Opinion
No. ED 82655
March 9, 2004
Appeal from the Circuit Court of the City of St. Louis, Honorable Timothy J. Wilson.
Patricia A. Hageman, City Counselor, Edward J. Hanlon, Deputy City Counselor, St. Louis, MO, for Appellant.
Kenneth C. Brostron, Rhonda A. O'Brien, Kevin L. Fritz, Lashly Baer, P.C., St. Louis, MO, for Respondent.
Appellant, Gregory F.X. Daly, License Collector of the City of St. Louis ("License Collector"), appeals from the grant of summary judgment entered by the Circuit Court of the City of St. Louis in favor of respondents, the Board of Education of the City of St. Louis and Central Parking of St. Louis (individually "Board" and "Central Parking"). We reverse and remand.
The Board is a body corporate, a political subdivision of the State of Missouri, and a metropolitan school district established pursuant to section 162.571 RSMo (2000). The Board employs about 6,000 people around St. Louis and has its main headquarters at 801 North 11th Street. About 400 employees work at the headquarters building. Adjacent to its headquarters, the Board owns a parking garage at 911 North 11th Street ("Garage").
All further statutory references are to RSMo 2000, unless otherwise indicated.
The Garage has the capacity for approximately 415 vehicles and it provides parking for: 1) Board employees working in the headquarters building, 2) Board employees from other sites visiting the headquarters building, 3) visitors and guests conducting business with or otherwise furthering the educational mission of the Board, and 4) users unrelated to the Board or its business ("Unrelated Parkers").

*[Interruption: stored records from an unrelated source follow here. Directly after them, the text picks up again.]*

/-- ★ **N27 = B5 AT THE STAGE-13 `CoPH` RECORD FROM THE SLOTS AT THE CANONICAL HOME OF THE ADMISSIBLE READING AT THE PRINT's CANONICAL ε-SMALL FIELDS — N17 ∕ N22 ELIMINATED, N18 IN
CLOSED FORM, NO THRESHOLD ∕ TRANSPORT HYPOTHESIS** (XLᶜᵒᵖᴴ `spine_rec13CCoPH_at_readingOfRecord₁₃CoPH` at the reading of the header; `h18` unfolded by dag-n18-d's
`s_N18_readingOfRecord₁₃CoPH_plaqEnvelope_iff` — at dag-n18-e's canonical envelope tables `(ι·,0) '' {V | PlaqSmall (e_{L,α_L}(ε_k²)) V}` with the transport of record `transportRaw F k (avOfRecord F N (k+1) 0)`
and the HYPOTHESIS-FREE clause `admTransport_plaqEnvelope_alphaL` (XLIIᶜᵒᵖᴴ's `(a, ha, hstep, hguard)` all discharged): for every family, datum key `h`, run length `k`, member
`b ∈ ]0, θ.γ]`, history `g ∈ ]0, θ.γ]^ℕ`, every run-B field `U` with `|∂U − 1| < e_{L,α_L}(ε_{k+1}²)` and run-A domain `(j, X)`: `|Re E^{(j)}_{S_k}(X; g; (ι(M U), 0)) − Re E^{(j+1)}_{S_{k+1}}(πX; b∷g;
(ιU, 0))| ≤ C₅·θ₅^j·e^{−κ d_j(X)}` — [I] (1.18) under (1.11) at the print's own thresholds).  N22 ⟸ N18 by dag-n22-e 8a″ `…_ofRecordAdm_of_s_N18_analytic` at these tables ((J), (A) over
the ε-small run-A fields, eleven numerals VERBATIM); NE1′ ∕ NE2 at `h.params`; N16 as `InEndRegime ∧ LeafSlotAT` once per family (dag-n16-e 39ᴴ); (D4); spine side as XLIᶜᵒᵖᴴ.  The towers `S`,
gauges, letters are residual DATA.  Every hypothesis 0∕1 today. [bookkeeping] -/
theorem spine_rec13CCoPH_at_epsSmallFieldsEnvelope₁₃CoPH
    (h14 : ∀ (F : T4Family) (D : Datum F N) (h : IsDatumOfRecord₁₃CCoPH F N D) (g₀ : ℕ → ℝ) (os : List (ULoop F)), N14At (ne1 F h.params g₀ os))
    (h15 : ∀ (F : T4Family) (D : Datum F N) (h : IsDatumOfRecord₁₃CCoPH F N D) (g₀ : ℕ → ℝ) (os : List (ULoop F)) (k : ℕ),
      N15At (ne2OfRecord₁₁ (ne2 F h.params g₀ os k)))
    (h16 : ∀ (F : T4Family), (∃ D : Datum F N, IsDatumOfRecord₁₃CCoPH F N D) →
      InEndRegime (ne3OfRecord₁₁ F (ne3ConstLayerOfRecord₁₁ F N (ℓ₃ F))) ∧ LeafSlotAT (ne3OfRecord₁₁ F (ne3ConstLayerOfRecord₁₁ F N (ℓ₃ F))))
    -- N18 IN CLOSED FORM AT THE CANONICAL ε-SMALL FIELDS: the print's small-field condition `|∂U − 1| < e_{L,α_L}(ε_{k+1}²)` on the run-B field, transport of record, NO threshold hypothesis
    (h18 : ∀ (F : T4Family) (D : Datum F N) (h : IsDatumOfRecord₁₃CCoPH F N D) (k : ℕ) (b : ℝ), 0 < b → b ≤ h.params.γ →
      ∀ g ∈ Window h.params.γ, ∀ (U : GaugeField (F.P (k + 1)) 0 (Node00.SU N)),
        PlaqSmall (min ((F.L : ℝ) ^ 2 * ((F.L : ℝ) ^ 2 - 1) / (4 * (143 * ((16 : ℝ) * (F.L : ℝ) ^ 2) ^ 2))) (deltaSU (Fin N) / 2 / (32 * (F.L : ℝ) ^ 2)) * F.eps (k + 1) ^ 2
            * (1 + 4 * (143 * ((16 : ℝ) * (F.L : ℝ) ^ 2) ^ 2) * min ((F.L : ℝ) ^ 2 * ((F.L : ℝ) ^ 2 - 1) / (4 * (143 * ((16 : ℝ) * (F.L : ℝ) ^ 2) ^ 2))) (deltaSU (Fin N) / 2 / (32 * (F.L : ℝ) ^ 2))
              / ((F.L : ℝ) ^ 2 * ((F.L : ℝ) ^ 2 - 1)) * F.eps (k + 1) ^ 2)) U →
        ∀ X : Node00.W1.Dom (F.P k) h.params.τ9.M,
          |(functionalC (S F h.params k) g (ofBackgroundC (ιSU N) (transportRaw F k (avOfRecord F N (k + 1) 0) U)) X).re -
              (functionalC (S F h.params (k + 1)) (prependCoupling b g) (ofBackgroundC (ιSU N) U) (pairOfRecord F h.params.τ9.M k X)).re| ≤
            (li F h.params).C₅ * (li F h.params).θ₅ ^ X.1 * Real.exp (-((li F h.params).κ * (domSys (F.P k) h.params.τ9.M X.1).dj X.2)))
    -- N22 ⟸ N18 (dag-n22-e module 8a″, analytic sup-letter currency): (J), (A) over ADMISSIBLE run-A fields, eleven numerals — verbatim
    (hjunk : ∀ (F : T4Family) (θ : Stage13HParams F N), θ.Provisos₁₃CoPH F N → θ.Admissible F N →
      ∀ (k : ℕ) (X : Node00.W1.Dom (F.P k) θ.τ9.M), k < X.1 → ∀ (g : ℕ → ℝ) (φ : CPair (F.P k) (MatA N)), functionalC (S F θ k) g φ X = 0)
    (hA : ∀ (F : T4Family) (θ : Stage13HParams F N), θ.Provisos₁₃CoPH F N → θ.Admissible F N → ∀ (k : ℕ),
      ∀ g ∈ Window θ.γ, ∀ (U : AdmBg F θ.τ9.M N (fun (k j : ℕ) (_ : (domSys (F.P k) θ.τ9.M j).Dom) => ofBackgroundC (ιSU N) '' {V : GaugeField (F.P k) 0 (Node00.SU N) |
          PlaqSmall (min ((F.L : ℝ) ^ 2 * ((F.L : ℝ) ^ 2 - 1) / (4 * (143 * ((16 : ℝ) * (F.L : ℝ) ^ 2) ^ 2))) (deltaSU (Fin N) / 2 / (32 * (F.L : ℝ) ^ 2)) * F.eps k ^ 2
            * (1 + 4 * (143 * ((16 : ℝ) * (F.L : ℝ) ^ 2) ^ 2) * min ((F.L : ℝ) ^ 2 * ((F.L : ℝ) ^ 2 - 1) / (4 * (143 * ((16 : ℝ) * (F.L : ℝ) ^ 2) ^ 2))) (deltaSU (Fin N) / 2 / (32 * (F.L : ℝ) ^ 2))
              / ((F.L : ℝ) ^ 2 * ((F.L : ℝ) ^ 2 - 1)) * F.eps k ^ 2)) V}) k) (X : Node00.W1.Dom (F.P k) θ.τ9.M) (i : ℕ), i < X.1 →
        ∃ (Fz : ℂ → ℂ) (Dset : Set ℂ), DifferentiableOn ℂ Fz Dset ∧
          (∀ z ∈ Dset, ‖Fz z‖ ≤ (li F θ).A * (li F θ).μ ^ (X.1 - 1 - i) * Real.exp (-((li F θ).κ * (domSys (F.P k) θ.τ9.M X.1).dj X.2))) ∧
          (∀ t ∈ Ioc (0 : ℝ) θ.γ, closedBall (t : ℂ) (li F θ).r ⊆ Dset) ∧
          (∀ t ∈ Ioc (0 : ℝ) θ.γ, Fz t = ((functionalC (S F θ k) (Function.update g i t) (ofBackgroundC (ιSU N) U.1) X).re : ℂ)))
    (hnum : ∀ (F : T4Family) (θ : Stage13HParams F N), θ.Provisos₁₃CoPH F N → θ.Admissible F N →
      0 < (li F θ).C₀ ∧ 0 < (li F θ).θ₅ ∧ (li F θ).θ₅ < 1 ∧ 0 ≤ (li F θ).C₅ ∧ 2 * (li F θ).C₅ / (1 - (li F θ).θ₅) ≤ (li F θ).C₀ ∧ 0 < (li F θ).A ∧
        (li F θ).θ₅ ≤ (li F θ).μ ∧ (li F θ).C₀ ≤ 2 * (li F θ).A ∧ 0 < (li F θ).r ∧ 0 < (li F θ).s ∧ (li F θ).s < 1)
    (hD4 : ∀ (F : T4Family) (D : Datum F N) (h : IsDatumOfRecord₁₃CCoPH F N D) (k : ℕ), ReadOutAt D (u3OfRecord₁₃ h.params.toStage13Params
      ((ReadingData.ofRecordAdm F h.params.τ9.M N (S F h.params) (fun (k j : ℕ) (_ : (domSys (F.P k) h.params.τ9.M j).Dom) => ofBackgroundC (ιSU N) '' {V : GaugeField (F.P k) 0 (Node00.SU N) |
          PlaqSmall (min ((F.L : ℝ) ^ 2 * ((F.L : ℝ) ^ 2 - 1) / (4 * (143 * ((16 : ℝ) * (F.L : ℝ) ^ 2) ^ 2))) (deltaSU (Fin N) / 2 / (32 * (F.L : ℝ) ^ 2)) * F.eps k ^ 2
            * (1 + 4 * (143 * ((16 : ℝ) * (F.L : ℝ) ^ 2) ^ 2) * min ((F.L : ℝ) ^ 2 * ((F.L : ℝ) ^ 2 - 1) / (4 * (143 * ((16 : ℝ) * (F.L : ℝ) ^ 2) ^ 2))) (deltaSU (Fin N) / 2 / (32 * (F.L : ℝ) ^ 2))
              / ((F.L : ℝ) ^ 2 * ((F.L : ℝ) ^ 2 - 1)) * F.eps k ^ 2)) V})
        (gauge F h.params) (hg F h.params) (fun k => transportRaw F k (avOfRecord F N (k + 1) 0)) (admTransport_plaqEnvelope_alphaL F h.params.toStage13Params.toStage12Params)
        (li F h.params)).u3Objects h.params.γ) k))
    (hx' : S_N27x (fun F D w => IsRecordOfRecord₁₃CCoPH F N D w) (SRec₁₃CoPH cr)) (h20 : S_N20 (SRec₁₃CoPH cr)) (h21 : S_N21 (SRec₁₃CoPH cr))
    (h19 : ∀ (F : T4Family) (θ : Stage13HParams F N) (hP : θ.Provisos₁₃CoPH F N), θ.Admissible F N → ∀ (g₀ : ℕ → ℝ) (os : List (ULoop F))
      (h : IsDatumOfRecord₁₃CCoPH F N (datumOfRecord₁₃CoPH F N θ hP)) (k : ℕ),
      RatesAt (datumOfRecord₁₃CoPH F N θ hP) (rateCarriersOfRecord₁₃CoPH (readingOfRecord₁₃CoPH
        (fun F θ => ReadingData.ofRecordAdm F θ.τ9.M N (S F θ) (fun (k j : ℕ) (_ : (domSys (F.P k) θ.τ9.M j).Dom) => ofBackgroundC (ιSU N) '' {V : GaugeField (F.P k) 0 (Node00.SU N) |
          PlaqSmall (min ((F.L : ℝ) ^ 2 * ((F.L : ℝ) ^ 2 - 1) / (4 * (143 * ((16 : ℝ) * (F.L : ℝ) ^ 2) ^ 2))) (deltaSU (Fin N) / 2 / (32 * (F.L : ℝ) ^ 2)) * F.eps k ^ 2
            * (1 + 4 * (143 * ((16 : ℝ) * (F.L : ℝ) ^ 2) ^ 2) * min ((F.L : ℝ) ^ 2 * ((F.L : ℝ) ^ 2 - 1) / (4 * (143 * ((16 : ℝ) * (F.L : ℝ) ^ 2) ^ 2))) (deltaSU (Fin N) / 2 / (32 * (F.L : ℝ) ^ 2))
              / ((F.L : ℝ) ^ 2 * ((F.L : ℝ) ^ 2 - 1)) * F.eps k ^ 2)) V})
        (gauge F θ) (hg F θ) (fun k => transportRaw F k (avOfRecord F N (k + 1) 0)) (admTransport_plaqEnvelope_alphaL F θ.toStage13Params.toStage12Params) (li F θ)) ℓ₃ ne2 ne1)
          F h.params h.provisos g₀ os k) → letI := (cr F θ hP g₀ os).dec
        ∃ δ : ℕ → ℝ, NE7.Core (cr F θ hP g₀ os).l₀ (cr F θ hP g₀ os).vol (cr F θ hP g₀ os).T (cr F θ hP g₀ os).Bad
          (fun K t τ => (cr F θ hP g₀ os).A K t τ - (cr F θ hP g₀ os).shA K t τ) (fun K t τ => (cr F θ hP g₀ os).B K t τ - (cr F θ hP g₀ os).shB K t τ) δ ∧
          Summable δ) :
    Spine (N := N) fun F D w => IsRecordOfRecord₁₃CCoPH F N D w :=
  have h18' := (s_N18_readingOfRecord₁₃CoPH_plaqEnvelope_iff S gauge hg li ℓ₃ ne2 ne1).mpr h18
  spine_rec13CCoPH_at_readingOfRecord₁₃CoPH cr _ ℓ₃ ne2 ne1 ((s_N14_readingOfRecord₁₃CoPH_iff _ ℓ₃ ne2 ne1).mpr h14) ((s_N15_readingOfRecord₁₃CoPH_iff _ ℓ₃ ne2 ne1).mpr h15)
    (s_N16_rRec₁₃CoPH_of_constLayer_leafSlotAT (readingOfRecord₁₃CoPH _ ℓ₃ ne2 ne1) (fun F => ne3ConstLayerOfRecord₁₁ F N (ℓ₃ F)) (fun _ _ _ _ _ _ => rfl) h16) h18'
    (s_N22_readingOfRecord₁₃CoPH_ofRecordAdm_of_s_N18_analytic S (fun F θ (k j : ℕ) (_ : (domSys (F.P k) θ.τ9.M j).Dom) => ofBackgroundC (ιSU N) '' {V : GaugeField (F.P k) 0 (Node00.SU N) |
          PlaqSmall (min ((F.L : ℝ) ^ 2 * ((F.L : ℝ) ^ 2 - 1) / (4 * (143 * ((16 : ℝ) * (F.L : ℝ) ^ 2) ^ 2))) (deltaSU (Fin N) / 2 / (32 * (F.L : ℝ) ^ 2)) * F.eps k ^ 2
            * (1 + 4 * (143 * ((16 : ℝ) * (F.L : ℝ) ^ 2) ^ 2) * min ((F.L : ℝ) ^ 2 * ((F.L : ℝ) ^ 2 - 1) / (4 * (143 * ((16 : ℝ) * (F.L : ℝ) ^ 2) ^ 2))) (deltaSU (Fin N) / 2 / (32 * (F.L : ℝ) ^ 2))
              / ((F.L : ℝ) ^ 2 * ((F.L : ℝ) ^ 2 - 1)) * F.eps k ^ 2)) V})
      gauge hg (fun F _ k => transportRaw F k (avOfRecord F N (k + 1) 0)) (fun F θ => admTransport_plaqEnvelope_alphaL F θ.toStage13Params.toStage12Params) li ℓ₃ ne2 ne1 h18' hjunk hA hnum)
    ((s_D4_readingOfRecord₁₃CoPH_iff _ ℓ₃ ne2 ne1).mpr hD4) hx' h20 h21 h19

The Board sets the amount of parking fees for all users, determines the Garage's hours of operation, and designates parking priorities. The Board is solely responsible for making all repairs to the Garage and curbs and sidewalks adjacent thereto, carrying fire and elevator insurance, and ensuring compliance with all governmental regulations and requirements. All of the land, structures, and equipment of the Garage are owned by the Board. The Board bears the risk of loss if the expenses of operation exceed the gross receipts, and it receives any profits from the Garage.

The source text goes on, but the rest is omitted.